## Task
When you have gone through the records, report how many lines include "with", giving the number and nothing more.

## Extracted entries
/-- **Cauchy–Binet for the `2 × 2` minors of `C E`** (`C` with rows `a, b`; `E` with columns `u, v`):
`(Σ_k a_k u_k)(Σ_l b_l v_l) - (Σ_k a_k v_k)(Σ_l b_l u_l) = Σ_{k<l} (a_k b_l - a_l b_k)(u_k v_l - u_l v_k)`.
[cite: BorceaBrandenLiggett2007, §6 (the Cauchy–Binet theorem, display before Lemma 6.1)] -/
theorem cauchyBinet_two (N : ℕ) (a b u v : ℕ → ℝ) :
    (∑ k ∈ range N, a k * u k) * (∑ l ∈ range N, b l * v l) -
        (∑ k ∈ range N, a k * v k) * (∑ l ∈ range N, b l * u l) =
      ∑ k ∈ range N, ∑ l ∈ range N, if k < l then (a k * b l - a l * b k) * (u k * v l - u l * v k) else 0 := by
  -- `LHS = Σ_{k,l} a_k b_l (u_k v_l - v_k u_l)`
  have h1 : (∑ k ∈ range N, a k * u k) * (∑ l ∈ range N, b l * v l) -
      (∑ k ∈ range N, a k * v k) * (∑ l ∈ range N, b l * u l) =
      ∑ k ∈ range N, ∑ l ∈ range N, a k * b l * (u k * v l - v k * u l) := by
    rw [Finset.sum_mul_sum, Finset.sum_mul_sum, ← Finset.sum_sub_distrib]
    refine Finset.sum_congr rfl fun k _ => ?_
    rw [← Finset.sum_sub_distrib]
    exact Finset.sum_congr rfl fun l _ => by ring
  rw [h1]
  -- split each summand according to `k < l`, `k = l`, `l < k`; the diagonal vanishes and the lower part is
  -- the upper part after swapping `k` and `l`
  have h2 : ∀ k ∈ range N, ∀ l ∈ range N, a k * b l * (u k * v l - v k * u l) =
      (if k < l then a k * b l * (u k * v l - v k * u l) else 0) +
        (if l < k then a k * b l * (u k * v l - v k * u l) else 0) := by
    intro k _ l _
    rcases lt_trichotomy k l with hkl | rfl | hlk
    · rw [if_pos hkl, if_neg (lt_asymm hkl), add_zero]
    · simp only [lt_irrefl, if_false, add_zero]; ring
    · rw [if_neg (lt_asymm hlk), if_pos hlk, zero_add]
  rw [Finset.sum_congr rfl fun k hk => Finset.sum_congr rfl fun l hl => h2 k hk l hl]
  simp_rw [Finset.sum_add_distrib]
  rw [Finset.sum_comm (f := fun k l => if l < k then a k * b l * (u k * v l - v k * u l) else 0),
    ← Finset.sum_add_distrib]
  refine Finset.sum_congr rfl fun k _ => ?_
  rw [← Finset.sum_add_distrib]
  refine Finset.sum_congr rfl fun l _ => ?_
  split_ifs <;> ring

/-- **`C E` is `TP₂` when `C` and `E` are**: if `a_k b_l ≥ a_l b_k` and `u_k v_l ≥ u_l v_k` for all `k < l` then
`(Σ a_k u_k)(Σ b_l v_l) ≥ (Σ a_k v_k)(Σ b_l u_l)`. [cite: BorceaBrandenLiggett2007, §6 proof of Prop. 6.2 ("by the
Cauchy–Binet formula so is `CE`")] -/
theorem cauchyBinet_two_nonneg (N : ℕ) {a b u v : ℕ → ℝ} (hC : ∀ k l, k < l → a l * b k ≤ a k * b l)
    (hE : ∀ k l, k < l → u l * v k ≤ u k * v l) :
    (∑ k ∈ range N, a k * v k) * (∑ l ∈ range N, b l * u l) ≤
      (∑ k ∈ range N, a k * u k) * (∑ l ∈ range N, b l * v l) := by
  rw [← sub_nonneg, cauchyBinet_two]
  exact Finset.sum_nonneg fun k _ => Finset.sum_nonneg fun l _ => by
    split_ifs with hkl
    · exact mul_nonneg (sub_nonneg.2 (hC k l hkl)) (sub_nonneg.2 (hE k l hkl))
    · exact le_rfl

end CauchyBinet

/-! ## §3 Lemma 6.1 and the `TP₂` property of `C = (a ; b)` -/

section Lemma61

## Result
3